TASK PROMPT: Filter the listing below, keeping only the lines with the word "offsetLogIntegral".

SUPPLIED MATERIAL:

import Summits.QuantumAdvantage.QuantumAdvantage.Theorems.LinnikCubicClassGroupsDegreeOnePrimesEscapeDivisionPNTPi
import HarnessLib

/-!
# The `π`-form of the division prime number theorem: no exceptional term off the index-two subgroups

Topic `Summits/QuantumAdvantage/QuantumAdvantage/Theorems`, cell B2b-1 (linnik-cubic), PART A (gen 10);
helper toward the crux `DegreeOnePrimesEscape` (stmt-QuantumAdvantage-11543) of route
`LinnikCubicClassGroups`.  HONEST FRAMING: the value of this file is a THEOREM (kernel-checked, GRH-free,
Siegel-free, no hypothesis) — NOT summit progress.

Corollaries of `division_PNT_pi` (`π(x) = #{p ≤ x : p ∤ d_N, Frob_p ∈ Div σ}`, `δ = |Div σ|/|G|`, `Li = offsetLogIntegral`):

* `division_pi_twoSided_of_forall_index_ne_two` — if `G = Gal(N/ℚ)` has NO subgroup of index two (e.g. `|G|`
  odd, `G` perfect) then `|π(x) − δ Li(x)| ≤ ε δ Li(x)` for every `σ` and every `x ≥ |d_N|^L`: the Chebotarev
  density theorem for divisions with relative error `ε` in the Linnik range, with no exceptional term
  (Heilbronn–Stark: an exceptional zero of `ζ_N` forces a quadratic subfield);
* `division_pi_ge_of_forall_index_two` — if `σ` lies in no index-two subgroup then
  `π(x) ≥ (1 − ε) δ Li(x)` for every `x ≥ |d_N|^L` (the exceptional term, if any, has the favourable sign).

[cite: LagariasMontgomeryOdlyzko1979, Theorem 1.1] [cite: Stark1974, Theorem 3]
-/

noncomputable section

open scoped NumberField nonZeroDivisors
open Finset Real Ideal NumberField
open Literature.NumberTheory.NumberFields Literature.NumberTheory.LFunctions
  Literature.NumberTheory.LFunctions.NumberField

namespace Summit.QuantumAdvantage.QuantumAdvantage.Theorems.DegreeOnePrimesEscape

open scoped Classical in
/-- **No subgroup of index two ⟹ `|π(x) − δ Li(x)| ≤ ε δ Li(x)`** for every `σ` and every `x ≥ |d_N|^L`.
Unconditional. [cite: LagariasMontgomeryOdlyzko1979, Theorem 1.1] [cite: Stark1974, Theorem 3] -/
theorem division_pi_twoSided_of_forall_index_ne_two (n : ℕ) (hn : 1 < n) {ε : ℝ} (hε : 0 < ε) (hε1 : ε ≤ 1) :
    ∃ L : ℝ, 0 < L ∧ ∀ (N : Type) [Field N] [NumberField N] [IsGalois ℚ N],
      Module.finrank ℚ N = n → (∀ K : Subgroup (N ≃ₐ[ℚ] N), K.index ≠ 2) → ∀ σ : N ≃ₐ[ℚ] N,
        ∀ x : ℝ, ((NumberField.discr N).natAbs : ℝ) ^ L ≤ x →
          |((((Nat.primesLE ⌊x⌋₊).filter
              (fun p : ℕ => ¬ ((p : ℤ) ∣ NumberField.discr N) ∧
                ∃ (Q : Ideal (𝓞 N)) (_ : Q.IsMaximal) (_ : Q.LiesOver (span {(p : ℤ)})) (φ g : N ≃ₐ[ℚ] N),
                  IsArithFrobAt ℤ φ Q ∧ Q.inertia (N ≃ₐ[ℚ] N) = ⊥ ∧
                    Subgroup.zpowers (g * φ * g⁻¹) = Subgroup.zpowers σ)).card : ℕ) : ℝ) -
            (Nat.card {τ : N ≃ₐ[ℚ] N // ∃ g : N ≃ₐ[ℚ] N,
                Subgroup.zpowers (g * τ * g⁻¹) = Subgroup.zpowers σ} : ℝ) / Nat.card (N ≃ₐ[ℚ] N) *
              offsetLogIntegral x| ≤
            ε * ((Nat.card {τ : N ≃ₐ[ℚ] N // ∃ g : N ≃ₐ[ℚ] N,
                Subgroup.zpowers (g * τ * g⁻¹) = Subgroup.zpowers σ} : ℝ) / Nat.card (N ≃ₐ[ℚ] N) *
              offsetLogIntegral x) := by
  obtain ⟨L, c, hL, hc, hc4, h⟩ := division_PNT_pi n hn hε hε1
  refine ⟨L, hL, fun N _ _ _ hN hG σ x hx => ?_⟩
  have hN1 : 1 < Module.finrank ℚ N := by rw [hN]; exact hn
  refine (h N hN σ).1 ?_ x hx
  rintro ⟨β₁, hζ₁, hβ₁c, hβ₁1⟩
  obtain ⟨K₁, hK₁, -⟩ := exists_index_two_of_exceptional hN1 hc4 hζ₁ hβ₁c hβ₁1
  exact hG K₁ hK₁

open scoped Classical in
/-- **`σ` in no subgroup of index two ⟹ `π(x) ≥ (1 − ε) δ Li(x)`** for every `x ≥ |d_N|^L`.  Unconditional.
[cite: LagariasMontgomeryOdlyzko1979, Theorem 1.1] -/
theorem division_pi_ge_of_forall_index_two (n : ℕ) (hn : 1 < n) {ε : ℝ} (hε : 0 < ε) (hε1 : ε ≤ 1) :
    ∃ L : ℝ, 0 < L ∧ ∀ (N : Type) [Field N] [NumberField N] [IsGalois ℚ N],
      Module.finrank ℚ N = n → ∀ σ : N ≃ₐ[ℚ] N,
        (∀ K : Subgroup (N ≃ₐ[ℚ] N), K.index = 2 → σ ∉ K) →
        ∀ x : ℝ, ((NumberField.discr N).natAbs : ℝ) ^ L ≤ x →
          (1 - ε) * (((Nat.card {τ : N ≃ₐ[ℚ] N // ∃ g : N ≃ₐ[ℚ] N,
              Subgroup.zpowers (g * τ * g⁻¹) = Subgroup.zpowers σ} : ℝ) / Nat.card (N ≃ₐ[ℚ] N)) *
              offsetLogIntegral x) ≤
          ((((Nat.primesLE ⌊x⌋₊).filter
            (fun p : ℕ => ¬ ((p : ℤ) ∣ NumberField.discr N) ∧
              ∃ (Q : Ideal (𝓞 N)) (_ : Q.IsMaximal) (_ : Q.LiesOver (span {(p : ℤ)})) (φ g : N ≃ₐ[ℚ] N),
                IsArithFrobAt ℤ φ Q ∧ Q.inertia (N ≃ₐ[ℚ] N) = ⊥ ∧
                  Subgroup.zpowers (g * φ * g⁻¹) = Subgroup.zpowers σ)).card : ℕ) : ℝ) := by
  obtain ⟨L₀, c, hL₀, hc, hc4, h⟩ := division_PNT_pi n hn hε hε1
  set L : ℝ := max L₀ 1 with hL
  refine ⟨L, lt_of_lt_of_le hL₀ (le_max_left _ _), fun N _ _ _ hN σ hσ x hx => ?_⟩
  obtain ⟨hA, hB⟩ := h N hN σ
  obtain ⟨hδ0, hδ1⟩ := divisionDensity_pos_le_one σ
  set δ : ℝ := (Nat.card {τ : N ≃ₐ[ℚ] N // ∃ g : N ≃ₐ[ℚ] N,
      Subgroup.zpowers (g * τ * g⁻¹) = Subgroup.zpowers σ} : ℝ) / Nat.card (N ≃ₐ[ℚ] N) with hδ
  have hN1 : 1 < Module.finrank ℚ N := by rw [hN]; exact hn
  set d : ℝ := ((NumberField.discr N).natAbs : ℝ) with hd
  have hd3 : (3 : ℝ) ≤ d := three_le_natAbs_discr_real N hN1
  have hd1 : (1 : ℝ) ≤ d := by linarith
  have hx₀ : d ^ L₀ ≤ x := (Real.rpow_le_rpow_of_exponent_le hd1 (le_max_left _ _)).trans hx
  have hx3 : (3 : ℝ) ≤ x := by
    have := (Real.rpow_le_rpow_of_exponent_le hd1 (le_max_right L₀ 1)).trans hx
    rw [Real.rpow_one] at this; linarith
  have hx1 : 1 < x := by linarith
  by_cases hexc : ∃ β₁ : ℝ, dedekindZeta₁ N β₁ = 0 ∧ 1 - c / (Real.log d + Real.log 4) < β₁ ∧ β₁ < 1
  · obtain ⟨β₁, hζ₁, hβ₁c, hβ₁1⟩ := hexc
    have hβ34 : 3 / 4 ≤ β₁ := three_quarters_le_of_window hc hc4 hd3 hβ₁c
    have hβ0 : 0 < β₁ := by linarith
    obtain ⟨K₁, hK₁, hHS⟩ := exists_index_two_of_exceptional hN1 hc4 hζ₁ hβ₁c hβ₁1
    have hζσ : dedekindZeta₁ (IntermediateField.fixedField (Subgroup.zpowers σ)) β₁ ≠ 0 := fun h0 =>
      hσ K₁ hK₁ ((hHS _).mp h0 (Subgroup.mem_zpowers σ))
    have hb := (hB β₁ hζ₁ hβ₁c hβ₁1).2 hζσ x hx₀
    have h1 := (abs_le.mp hb).1
    -- `Li(x^β) ≥ 0` since `x^β > 1`... we only need `Li(x^β) ≥ Li(2)`-type positivity: `x^β ≥ 2`
    have hxβ : (2 : ℝ) ≤ x ^ β₁ := by
      have h9 : (3 : ℝ) ^ ((3 : ℝ) / 4) ≤ x ^ β₁ :=
        (Real.rpow_le_rpow (by norm_num) hx3 (by norm_num)).trans
          (Real.rpow_le_rpow_of_exponent_le hx1.le hβ34)
      have h8 : (2 : ℝ) ≤ (3 : ℝ) ^ ((3 : ℝ) / 4) := by
        have h16 : ((2 : ℝ) ^ (4 : ℕ) : ℝ) ≤ (3 : ℝ) ^ (3 : ℕ) := by norm_num
        have : ((2 : ℝ) ^ (4 : ℝ)) ^ ((1 : ℝ) / 4) ≤ ((3 : ℝ) ^ (3 : ℝ)) ^ ((1 : ℝ) / 4) := by
          apply Real.rpow_le_rpow (by positivity) _ (by norm_num)
          rw [show (4 : ℝ) = ((4 : ℕ) : ℝ) by norm_num, show (3 : ℝ) = ((3 : ℕ) : ℝ) by norm_num,
            Real.rpow_natCast, Real.rpow_natCast]
          exact_mod_cast h16
        rw [← Real.rpow_mul (by norm_num), ← Real.rpow_mul (by norm_num)] at this
        norm_num at this
        exact this
      linarith
    have hLi0 : 0 ≤ offsetLogIntegral (x ^ β₁) := by
      rw [offsetLogIntegral]
      exact intervalIntegral.integral_nonneg hxβ fun t ht => by
        have : 1 < t := by linarith [ht.1]
        exact inv_nonneg.mpr (Real.log_nonneg this.le)
    have h1ε : 0 ≤ 1 - ε := by linarith
    nlinarith [mul_nonneg h1ε (mul_nonneg hδ0.le hLi0)]
  · have hb := hA hexc x hx₀
    have h1 := (abs_le.mp hb).1
    nlinarith

end Summit.QuantumAdvantage.QuantumAdvantage.Theorems.DegreeOnePrimesEscape

end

ANSWER TO THIS EXERCISE:
Corollaries of `division_PNT_pi` (`π(x) = #{p ≤ x : p ∤ d_N, Frob_p ∈ Div σ}`, `δ = |Div σ|/|G|`, `Li = offsetLogIntegral`):
              offsetLogIntegral x| ≤
              offsetLogIntegral x) := by
              offsetLogIntegral x) ≤
    have hLi0 : 0 ≤ offsetLogIntegral (x ^ β₁) := by
      rw [offsetLogIntegral]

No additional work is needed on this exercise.